Severity Scale of influenza and acute respiratory illness
hospitalizations to support viral genomic surveillance: A Global
Influenza Hospital Surveillance Network pilot study
Abstract
Background: This study aimed to establish a Severity Scale for
influenza and other acute respiratory infections (ARI), requiring
hospitalization, for surveillance and research purposes (the SevScale).
Such a scale could aid the interpretation of data gathered from
disparate settings. This could facilitate pooled analyses linking viral
genetic sequencing data to clinical severity, bringing insights to
inform influenza surveillance and the vaccine strain selection process.

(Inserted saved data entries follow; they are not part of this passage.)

import Mathlib
import HarnessLib
import Summits.PneNP.PneNP.Theses.RamseyAliens
import Literature.Computability.MetaComplexity.RamseyTautologies

/-!
# Line `first-moment-wall` — skeleton for the piece `ExtremalIncompressible` (stmt-PneNP-2272)
of the split `NoExtremalPrinter ⇐ ExtremalIncompressible ∧ IncompressibleGivesTarget`
(route `RamseyAliens`, deciding crux stmt-PneNP-2270; crux-strategist BC2 redirect, 2026-08-17)

`ExtremalIncompressible` (EI) is the HARD half of the bridge split (the "Modularity" of the Wiles shape):
for every efficient universal machine `U` and every `c` there is `δ > 0` such that for infinitely many `k`
EVERY extremal `k`-Ramsey colouring `G` of `K_{R(k)−1}` has `K_U^{m^c+c}(code ⟨m, G⟩) ≥ ⌈m^δ⌉`, `m = R(k) − 1`.

CALIBRATION (why EI must be stated at exact extremality, and what replaces it here).  Write
`m₀(k)` for the FIRST-MOMENT SCALE, the largest `m` with `2·C(m,k) < 2^{C(k,2)}` (expected number of
homogeneous `k`-sets in `G(m,1/2)` below one; Erdős 1947: `R(k) > m₀(k) ≈ (1/e√2)·k·2^{k/2}`).
(i) `C(k,2)`-wise independent edge bits (polynomials of degree `< C(k,2)` over `𝔽_{2^r}`, seed `O(k² log m) =
O(log³ m)` bits) realise the same first moment, so for EVERY `m ≤ m₀(k)` some `k`-Ramsey graph on `m` vertices is
printable in `poly(m)` time from `O(log³ m)` advice bits: `K^{poly}(G) = O(log³ m)`.  Hence no polynomial
incompressibility statement about `k`-Ramsey graphs can hold at or below the first-moment scale — the threshold of
any true statement of EI's kind sits strictly above `m₀(k)`.  (ii) Above it, `k`-Ramsey graphs are RARE:
`Pr[G(m,1/2) is k-Ramsey] ≈ exp(−(m/m₀)^k)`; a generic sample space of `2^{m^δ}` seeds reaches density
`2^{−m^δ}`, i.e. `m ≤ 2^{δ/2}·m₀ < (4/3)·m₀` for `δ < 0.83`; crossing `(4/3)·m₀` in polynomial time with
`m^δ` advice would be an advice-explicit Ramsey construction beating the first moment by a constant factor —
unknown for 75 years (explicit constructions reach only `m = 2^{k^{o(1)}}`: Frankl–Wilson, Barak–Rao–Shaltiel–
Wigderson, Chattopadhyay–Zuckerman, Cohen, Li), and the only known way across (alteration / Lovász Local Lemma,
Spencer 1975: `R(k) > (√2/e)·k·2^{k/2}`) needs to FIND homogeneous sets of size `≈ 2 log₂ m`, Karp's 1976 open
problem (cf. the Overlap-Gap obstructions for stable algorithms).  (iii) Exactly extremal colourings live at
`m = R(k) − 1 ≥ (1/e + o(1))·k·2^{k/2} = √2·m₀(k)` (Erdős's alteration bound), hence beyond `(4/3)·m₀(k)`.

The line therefore factors EI into
* `stub_firstMomentWall` (E1, conjecture-grade, the load-bearing stub — `R(k)` ELIMINATED): for every `U, c`
  there is `δ > 0` such that for infinitely many `k`, every `k`-Ramsey graph on `m` vertices with
  `2^{C(k,2)} ≤ 2·C(⌊3m/4⌋, k)` (i.e. `⌊3m/4⌋ > m₀(k)`: `m` is more than a third beyond the first-moment scale)
  has `K_U^{m^c+c}(code ⟨m, G⟩) ≥ ⌈m^δ⌉`.  "Polynomial time plus `m^δ` advice cannot beat the first moment by
  the factor 4/3."  An explicit, decidable threshold replaces the inaccessible `R(k) − 1`; the statement is an
  advice-explicit-construction lower bound with restricted-model rungs that ARE attackable now (AC⁰-succinct
  graphs — adjacency an AC⁰ function of the `2 log m` label bits — have homogeneous sets of size `2^{(log m)^{Ω(1)}}`
  by the switching lemma applied to label-respecting restrictions: the side-L analogue of `CriticalHardAC0`).
* `stub_alterationGap` (E2, KNOWN, provable now with work): eventually `2^{C(k,2)} ≤ 2·C(⌊3(R(k)−1)/4⌋, k)`,
  i.e. three quarters of the extremal size is already past the first-moment threshold — from Erdős's alteration
  bound `R(k) > n − C(n,k)·2^{1−C(k,2)}` at `n = (1/e)k2^{k/2}` (Alon–Spencer §3.1; GRS §4.2), since
  `(3/4)·(1/e) > 1/(e√2)`; the Local Lemma (factor 2) gives more room but is not needed.
* `ExtremalIncompressible_of : E1 → E2 → ExtremalIncompressible` (PROVED here): frequent ∧ eventual is frequent,
  and at such `k` the instance `m := R(k) − 1` of E1 is literally EI's body.

`R(k)` is the tree's `Literature.Computability.MetaComplexity.diagonalRamsey k` (by `rfl` the route's inlined
`sInf {m | ∀ G : SimpleGraph (Fin m), ¬G.CliqueFree k ∨ ¬Gᶜ.CliqueFree k}`).  `sorry` appears ONLY in `stub_*`.
-/

set_option linter.dupNamespace false

namespace Summit.PneNP.PneNP.Cruxes.NoExtremalPrinter.FirstMomentWall

open Literature.Computability.Complexity
open Literature.Computability.MetaComplexity
open Summit.PneNP.PneNP.Theses.RamseyAliens (ExtremalIncompressible NoExtremalPrinter IncompressibleGivesTarget)

noncomputable section

/-! ### The registered stubs (`sorry` lives ONLY here) -/

/-- **Stub E1 — the First-Moment Wall (conjecture-grade; load-bearing).** For every efficient universal machine `U`
and every `c` there is `δ > 0` such that for infinitely many `k`: whenever `m` is more than a third beyond the
first-moment scale of `k` (`2^{C(k,2)} ≤ 2·C(⌊3m/4⌋, k)`, i.e. the expected number of homogeneous `k`-sets of
`G(⌊3m/4⌋, 1/2)` is already `≥ 1`), EVERY `k`-Ramsey graph `G` on `Fin m` (no `k`-clique, no `k`-independent set)
has time-bounded Kolmogorov complexity `K_U^{m^c+c}(encodingGraph.encode ⟨m, G⟩) ≥ ⌈m^δ⌉`.  Polynomial time with
`m^δ` bits of advice cannot beat the first moment by the factor `4/3`; vacuous for `m ≥ R(k)` (no such `G`).
Why it might fail: an advice-explicit construction of diagonal Ramsey graphs a constant factor beyond the
first-moment scale (none is known; Paley-type Cayley graphs do beat it for small `k`, e.g. `R(6) ≥ 102` from
`Paley(101)` against `m₀(6) = 17`, but Graham–Ringrose / Montgomery make Paley graphs lose `Ω(log log log p)`
asymptotically); or a succinct derandomisation of the alteration step in polynomial time. -/
theorem stub_firstMomentWall :
    ∀ (U : UniversalMachine) (c : ℕ), ∃ δ : ℝ, 0 < δ ∧ ∃ᶠ k in Filter.atTop,
      ∀ m : ℕ, 2 ^ k.choose 2 ≤ 2 * (3 * m / 4).choose k →
        ∀ G : SimpleGraph (Fin m), G.CliqueFree k → Gᶜ.CliqueFree k →
          ((⌈((m : ℕ) : ℝ) ^ δ⌉₊ : ℕ) : ℕ∞) ≤ U.ktAt (m ^ c + c) (encodingGraph.encode ⟨m, G⟩) := by
  sorry

/-- **Stub E2 — the alteration gap (KNOWN; provable now, M/L).** Eventually in `k`, three quarters of the extremal
size `R(k) − 1` is already past the first-moment threshold: `2^{C(k,2)} ≤ 2·C(⌊3(R(k)−1)/4⌋, k)`.  Erdős's
alteration (deletion) argument gives `R(k) > n − C(n,k)2^{1−C(k,2)}` for every `n`, whence
`R(k) − 1 ≥ (1/e − o(1))·k·2^{k/2}`, while `2·C(m,k) < 2^{C(k,2)}` forces `m ≤ (1/(e√2) + o(1))·k·2^{k/2}`;
as `(3/4)/e > 1/(e√2)`, `m := ⌊3(R(k)−1)/4⌋` violates the first-moment condition for large `k`
(Alon–Spencer, *The Probabilistic Method*, §3.1; Graham–Rothschild–Spencer §4.2 Thm 1–2).  In-tree inputs:
`diagonalRamsey`, `erdos1947_ramsey_lower_holds` (the `n`-form of the first moment), `ramsey_diagonal_le_four_pow_holds`
(nonemptiness of the defining set); the alteration bound itself is to be proved (expectation over `G(n,1/2)` as a
finite average, as in `RamseyNumbers.lean`). -/
theorem stub_alterationGap :
    ∀ᶠ k in Filter.atTop, 2 ^ k.choose 2 ≤ 2 * (3 * (diagonalRamsey k - 1) / 4).choose k := by
  sorry

/-! ### Name-keyed statements of the stubs (the hypotheses of the composition) -/
namespace Registered

/-- Statement of Stub E1 (First-Moment Wall). -/
abbrev stub_firstMomentWall : Prop :=
  ∀ (U : UniversalMachine) (c : ℕ), ∃ δ : ℝ, 0 < δ ∧ ∃ᶠ k in Filter.atTop,
    ∀ m : ℕ, 2 ^ k.choose 2 ≤ 2 * (3 * m / 4).choose k →
      ∀ G : SimpleGraph (Fin m), G.CliqueFree k → Gᶜ.CliqueFree k →
        ((⌈((m : ℕ) : ℝ) ^ δ⌉₊ : ℕ) : ℕ∞) ≤ U.ktAt (m ^ c + c) (encodingGraph.encode ⟨m, G⟩)

/-- Statement of Stub E2 (alteration gap). -/
abbrev stub_alterationGap : Prop :=
  ∀ᶠ k in Filter.atTop, 2 ^ k.choose 2 ≤ 2 * (3 * (diagonalRamsey k - 1) / 4).choose k

end Registered

/-! ### The composition (proved, no `sorry`) -/

/-- **`ExtremalIncompressible` from the First-Moment Wall and the alteration gap.** For `U, c` take `δ` and the
frequent set of `k` from E1; its intersection with the eventual set of E2 is still frequent, and at such `k` the
extremal size `m := R(k) − 1` satisfies E1's threshold hypothesis, so E1 at `m` is literally EI's conclusion. -/
theorem ExtremalIncompressible_of
    (hW : Registered.stub_firstMomentWall) (hGap : Registered.stub_alterationGap) :
    ExtremalIncompressible := by
  intro U c
  obtain ⟨δ, hδ, hfreq⟩ := hW U c
  refine ⟨δ, hδ, ?_⟩
  refine (hfreq.and_eventually hGap).mono ?_
  rintro k ⟨hk, hgap⟩ G hG hGc
  exact hk (diagonalRamsey k - 1) hgap G hG hGc

end

end Summit.PneNP.PneNP.Cruxes.NoExtremalPrinter.FirstMomentWall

Methods: We used a subset of data from the Global Influenza
Hospital Surveillance Network database, including data from different
geographical areas and income levels. To quantify the underlying concept
of severity, an item response model was developed using sixteen
indicators of severity related to the hospital stay. Each patient in the
dataset was assigned a Severity Score and a Severity Category (low,
medium, or high severity). Finally, we compared the model scores across
different subgroups. Results: Data from 9 countries were
included, covering between 4 and 11 seasons from 2012 to 2022, with a
total of 96,190 ARI hospitalizations. Not for all severity indicators
data was available for all included seasons. Subgroups with a high
percentage of patients in the High Severity Category included influenza
A(H1N1)pdm09, age ≥50, lower-middle income countries, and admission
since the start of the COVID-19 pandemic. Conclusions: The
initial model successfully highlighted severity disparities across
patient subgroups. Repeating this exercise with new, more complete data
would allow recalibration and validation of the current model. The
SevScale proved to be a promising method to define severity for
influenza vaccine strain selection, surveillance and research.